#### Exercise goal
Give again, unaltered, the lines of the listing below that run from the line having "import Literature.AlgebraicGeometry.Motives.AbelianVariety" through the line having "-- D-0014 sorry-sweep".

┄┄┄┄┄┄

import Mathlib.FieldTheory.IsAlgClosed.Basic
import Mathlib.LinearAlgebra.Dimension.Finrank
import Mathlib.LinearAlgebra.Dimension.Constructions
import Mathlib.AlgebraicGeometry.Morphisms.Smooth
import Literature.AlgebraicGeometry.Motives.PeriodComparison
import Literature.AlgebraicGeometry.Motives.FamiliesVHS
import Literature.AlgebraicGeometry.Motives.AbelianVariety
import HarnessLib

-- D-0014 sorry-sweep (operator, 2026-08-13): sorried theorems -> named facts `def X : Prop`; partial proofs preserved in comments
-- provenance: harness21/H21/H21/Statements/Hodge/ComparisonAbsolute.lean @ 2642559 (interim HEAD d8f2665); M5 mechanical rewrite
/-!
# The Betti–de Rham comparison and absolute Hodge classes: target statements
(family Hodge, trunk MotiveL)

This file states the targets **hodge.S18** (Grothendieck's comparison theorem
`Hⁱ_dR(X/k) ⊗_{k,σ} ℂ ≅ Hⁱ((σX)(ℂ), ℚ) ⊗ ℂ` and Hodge-to-de Rham degeneration at `E₁`;
Grothendieck, *On the de Rham cohomology of algebraic varieties*, Publ. IHÉS 29 (1966), Thm. 1';
Deligne–Illusie, Invent. Math. 89 (1987)) and **hodge.S19** (absolute Hodge classes; Deligne,
*Hodge cycles on abelian varieties*, LNM 900 (1982), §2, Main Thm. 2.11 and Thm. 2.12
"Principle B") against a period realization `P : Literature.PeriodRealization k` (prelude C9 of the
trunk, a hypothesis structure recording the comparison data).

* **hodge.S18.** The consequences that are *formal* in the fields of `P` are honest theorems:
  `bijective_iso'` (the comparison map is bijective), `finrank_dR_eq_finrank_betti`
  (`dim_k Hⁱ_dR(X) = dim_ℚ Hⁱ((σX)(ℂ), ℚ)`, proved), `hodgeNumber_dR_eq_hodgeNumber_betti`
  (`h^{p,q}` computed from the algebraic Hodge filtration equals `h^{p,q}` of the Hodge structure
  on Betti cohomology; depends only on `iso_fil`, `isoEquiv` and the Hodge decomposition, proof
  `sorry`), and the `E₁`-degeneration clause `sum_hodgeNumber_eq_finrank`
  (`∑ₚ h^{p,i-p}(X) = dim_ℚ Hⁱ((σX)(ℂ), ℚ)`, from `DeRhamRealization.sum_hodgeNumber`).
* **hodge.S19.** The definition of absolute Hodge classes is `P.IsAbsoluteHodge` (prelude C9);
  `cycleClass_isAbsoluteHodge'` restates that cycle classes are absolute Hodge (Deligne 1982,
  Ex. 2.1(a); honest). Deligne's Main Theorem 2.11 (on an abelian variety over an algebraically
  closed field of characteristic zero every Hodge class is absolute Hodge) and Principle B
  (Thm. 2.12) are deep theorems about the *classical* realization; following the trunk policy
  (outline §1, TRUNKS design 1) they are recorded as `Prop`-valued definitions
  `DeligneAbsoluteHodgeStatement P`, `PrincipleBStatement P` — theorems for the classical
  period realization, not provable for an arbitrary `P`.

## Design notes

* Mathlib has no de Rham/Betti comparison, Hodge numbers or absolute Hodge classes (searched
  `absoluteHodge`, `hodgeNumber`, `deRham`, `periodIso`: nothing relevant). We use Mathlib's
  `Module.finrank`, `Module.finrank_baseChange`, `LinearEquiv.finrank_eq`, `IsAlgClosed`,
  `AlgebraicGeometry.Smooth`, `ConnectedSpace`.
* `(P.B.comap σ).obj X i` is by definition `P.B.W.obj ((baseChangeHom σ).obj X) i`
  (`PreWeilCohomology.comap_obj`, `rfl`); statements are written with the latter, as in the
  outline.
* In `DeligneAbsoluteHodgeStatement` the smoothness witness `hAσ` of the base change is a bound
  variable (as in `P.IsHodgeRelativeTo`); `IsSmoothProjective` is a `Prop`, so this is the same as
  using `A.isSmoothProjective.baseChangeHom σ`.
* `PrincipleBStatement` is phrased for a global de Rham class `α ∈ H²ᵖ_dR(𝒳/k)` on the total
  space of a smooth projective family `f : 𝒳 ⟶ S` (its restrictions to the fibres
  `fiberOver f s` form a horizontal family, which is how Deligne's horizontal global section of
  `R²ᵖ f_* Ω•` is realised without a Gauss–Manin connection), over `k` algebraically closed and
  `S` smooth and connected, with Deligne's hypotheses: Hodge relative to a fixed `σ₀` at every
  rational point, absolute Hodge at one point.
* Universe `0` throughout (forced by `PeriodRealization`).

## References

* A. Grothendieck, *On the de Rham cohomology of algebraic varieties*, Publ. IHÉS 29 (1966).
* P. Deligne, L. Illusie, *Relèvements modulo p² et décomposition du complexe de de Rham*,
  Invent. Math. 89 (1987).
* P. Deligne, *Hodge cycles on abelian varieties*, in LNM 900 (1982), §2, Thm. 2.11, Thm. 2.12.
* F. Charles, C. Schnell, *Notes on absolute Hodge classes* (2011), §2–§3.
-/

open CategoryTheory AlgebraicGeometry Opposite
open scoped TensorProduct

noncomputable section

namespace Literature.AlgebraicGeometry.Motives

section Hodge

variable {k : Type} [Field k] [CharZero k] (P : PeriodRealization k)

/-! ### hodge.S18: the comparison isomorphism and `E₁`-degeneration -/

section Comparison

variable {n : ℕ} {X : SchemeOver k}

/-- **hodge.S18** (Grothendieck's comparison theorem; Grothendieck 1966, Thm. 1'). For `X`
smooth projective over `k` and `σ : k →+* ℂ`, the comparison map
`Hⁱ_dR(X/k) ⊗_{k,σ} ℂ → Hⁱ((σX)(ℂ), ℚ) ⊗_ℚ ℂ` is bijective. Depends only on: `isoInv_iso`,
`iso_isoInv` (this is `P.bijective_iso`, restated with its inventory id). [cite: Grothendieck1966, Thm. 1'] -/
theorem bijective_iso' (σ : k →+* ℂ) (hX : IsSmoothProjective n X) (i : ℕ) :
    Function.Bijective (P.iso σ X i) :=
  P.bijective_iso σ hX i

/-- **hodge.S18** (Grothendieck 1966, Thm. 1', numerical form). For `X` smooth projective over
`k` and `σ : k →+* ℂ`, `dim_k Hⁱ_dR(X/k) = dim_ℚ Hⁱ((σX)(ℂ), ℚ)`: both sides equal the
`ℂ`-dimension of the two ends of the comparison isomorphism (`Module.finrank_baseChange`).
Depends only on: `isoInv_iso`, `iso_isoInv`. [cite: Grothendieck1966, Thm. 1'  numerical form] -/
theorem finrank_dR_eq_finrank_betti (σ : k →+* ℂ) (hX : IsSmoothProjective n X) (i : ℕ) :
    Module.finrank k (P.dR.obj X i) =
      Module.finrank ℚ (P.B.W.obj ((baseChangeHom σ).obj X) i) := by
  rw [← Module.finrank_baseChange (R := AlongHom ℂ σ) (M' := P.dR.obj X i),
    (P.isoEquiv σ hX i).finrank_eq]
  exact Module.finrank_baseChange

/-- **hodge.S18** (compatibility of the comparison with the Hodge filtrations; Grothendieck 1966
with GAGA, Deligne, *Théorie de Hodge II*, 2.2 and 3.2). For `X` smooth projective and
`σ : k →+* ℂ`, the Hodge numbers `h^{p,q}(X) = dim_k gr_F^p H^{p+q}_dR(X/k)` of the algebraic
Hodge filtration agree with the Hodge numbers `dim_ℂ H^{p,q}` of the pure Hodge structure on
`Hⁱ((σX)(ℂ), ℚ)`. Depends only on: `iso_fil`, `isoEquiv`, and the Hodge decomposition of
`P.B.hodge` (`HodgeStructure.F_eq_iSup_piece`, `piece_eq_bot_of_add_ne`). [cite: Grothendieck1966, with GAGA  Deligne   Théorie de Hodge II] -/
def hodgeNumber_dR_eq_hodgeNumber_betti : Prop :=
  ∀ (σ : k →+* ℂ) (hX : IsSmoothProjective n X) (hXσ : IsSmoothProjective n ((baseChangeHom σ).obj X)) (i : ℕ) (p q : ℤ),
    P.dR.hodgeNumber X i p q = (P.B.hodge hXσ i).hodgeNumber p q

/-- **hodge.S18** (Hodge-to-de Rham degeneration at `E₁`, numerical form; Deligne–Illusie 1987;
Deligne, *Théorie de Hodge II*, 2.3.7). For `X` smooth projective and `σ : k →+* ℂ`,
`∑_{p=0}^{i} h^{p,i-p}(X) = dim_ℚ Hⁱ((σX)(ℂ), ℚ)`. Depends only on:
`DeRhamRealization.sum_hodgeNumber` and `finrank_dR_eq_finrank_betti`. [cite: DeligneIllusie1987] -/
def sum_hodgeNumber_eq_finrank : Prop :=
  ∀ (σ : k →+* ℂ) (hX : IsSmoothProjective n X) (i : ℕ),
    ∑ p ∈ Finset.Icc (0 : ℤ) i, P.dR.hodgeNumber X i p (i - p) =
      Module.finrank ℚ (P.B.W.obj ((baseChangeHom σ).obj X) i)

/- interim proof relied on results that are now named facts (D-0014); demoted to a fact by the D-0014 sorry-sweep, proof preserved:
:= by
  rw [P.dR.sum_hodgeNumber hX i, DeRhamRealization.bettiNumber,
    finrank_dR_eq_finrank_betti P σ hX i]
-/

end Comparison

/-! ### hodge.S19: absolute Hodge classes -/

section AbsoluteHodge

variable {n : ℕ} {X : SchemeOver k}

/-- **hodge.S19** (cycle classes are absolute Hodge; Deligne 1982, §2, Ex. 2.1(a);
Charles–Schnell 2011, Ex. 12). For a prime cycle of codimension `p` (the closure of a point `z`
of codimension `p`) on a smooth projective `X` of dimension `n`, its de Rham class is an
absolute Hodge class (`P.IsAbsoluteHodge`, Deligne 1982, Def. 2.10). Depends only on:
`iso_cycleClass`, `B.cycleClass_mem_hodgeClasses` (this is `P.cycleClass_isAbsoluteHodge`). [cite: Deligne1982, Def. 2.10] -/
theorem cycleClass_isAbsoluteHodge' (hX : IsSmoothProjective n X) (p : ℕ) (z : X.left)
    (hz : Order.coheight z = p) : P.IsAbsoluteHodge n X p (P.dR.cycleClass X p z) :=
  P.cycleClass_isAbsoluteHodge hX p z hz

/-- **hodge.S19** (Deligne's theorem on absolute Hodge classes on abelian varieties; Deligne,
*Hodge cycles on abelian varieties*, LNM 900 (1982), Main Theorem 2.11). The statement: if `k`
is algebraically closed (of characteristic zero), then for every abelian variety `A` over `k`,
every `p` and every de Rham class `α ∈ H²ᵖ_dR(A/k)`, if `α` is a Hodge class relative to *one*
embedding `σ : k →+* ℂ` then `α` is an absolute Hodge class. A `Prop`-valued definition: this
is a theorem for the classical period realization, not provable for an arbitrary `P`. [folklore] -/
def DeligneAbsoluteHodgeStatement (P : PeriodRealization k) : Prop :=
  IsAlgClosed k → ∀ (A : AbelianVariety k) (p : ℕ) (α : P.dR.obj A.X (2 * p)) (σ : k →+* ℂ)
    (hAσ : IsSmoothProjective A.dim ((baseChangeHom σ).obj A.X)),
    P.IsHodgeRelativeTo σ hAσ p α → P.IsAbsoluteHodge A.dim A.X p α

/-- **hodge.S19** (Deligne's **Principle B**; Deligne, *Hodge cycles on abelian varieties*,
LNM 900 (1982), Thm. 2.12; Charles–Schnell 2011, §3.2). The statement: let `k` be algebraically
closed (of characteristic zero), `f : 𝒳 ⟶ S` a smooth projective family of relative dimension
`n` over a smooth connected `k`-scheme `S`, and `α ∈ H²ᵖ_dR(𝒳/k)` a global class whose
restriction `α|_{𝒳_s}` to every rational fibre `𝒳_s = fiberOver f s` is a Hodge class relative to
a fixed embedding `σ₀`. If `α|_{𝒳_{s₀}}` is absolute Hodge for one `s₀ ∈ S(k)`, then `α|_{𝒳_s}`
is absolute Hodge for every `s ∈ S(k)`. A `Prop`-valued definition: a theorem for the classical
period realization, not provable for an arbitrary `P`. The smooth projectivity of the base-changed fibres is the named
fact `IsSmoothProjective.baseChangeHom` (D-0014), quantified as the hypothesis `hbc`. [cite: CharlesSchnell2011, §3.2] -/
def PrincipleBStatement (P : PeriodRealization k) : Prop :=
  IsAlgClosed k → ∀ ⦃𝒳 S : SchemeOver k⦄ (f : 𝒳 ⟶ S) (n : ℕ)
    (hf : IsSmoothProjectiveFamily f n), Smooth S.hom → ConnectedSpace S.left →
    ∀ (hbc : IsSmoothProjective.baseChangeHom (k := k) (L := ℂ)) (σ₀ : k →+* ℂ) (p : ℕ)
      (α : P.dR.obj 𝒳 (2 * p)),
      (∀ s : AlgPoints S k, P.IsHodgeRelativeTo σ₀ (hbc σ₀ (hf.isSmoothProjective s))
        p (P.dR.pullback (fiberι f s) (2 * p) α)) →
      ∀ s₀ : AlgPoints S k,
        P.IsAbsoluteHodge n (fiberOver f s₀) p (P.dR.pullback (fiberι f s₀) (2 * p) α) →
        ∀ s : AlgPoints S k,
          P.IsAbsoluteHodge n (fiberOver f s) p (P.dR.pullback (fiberι f s) (2 * p) α)

end AbsoluteHodge

end Hodge

end Literature.AlgebraicGeometry.Motives

end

┄┄┄┄┄┄

#### Written solution
import Literature.AlgebraicGeometry.Motives.AbelianVariety
import HarnessLib

-- D-0014 sorry-sweep (operator, 2026-08-13): sorried theorems -> named facts `def X : Prop`; partial proofs preserved in comments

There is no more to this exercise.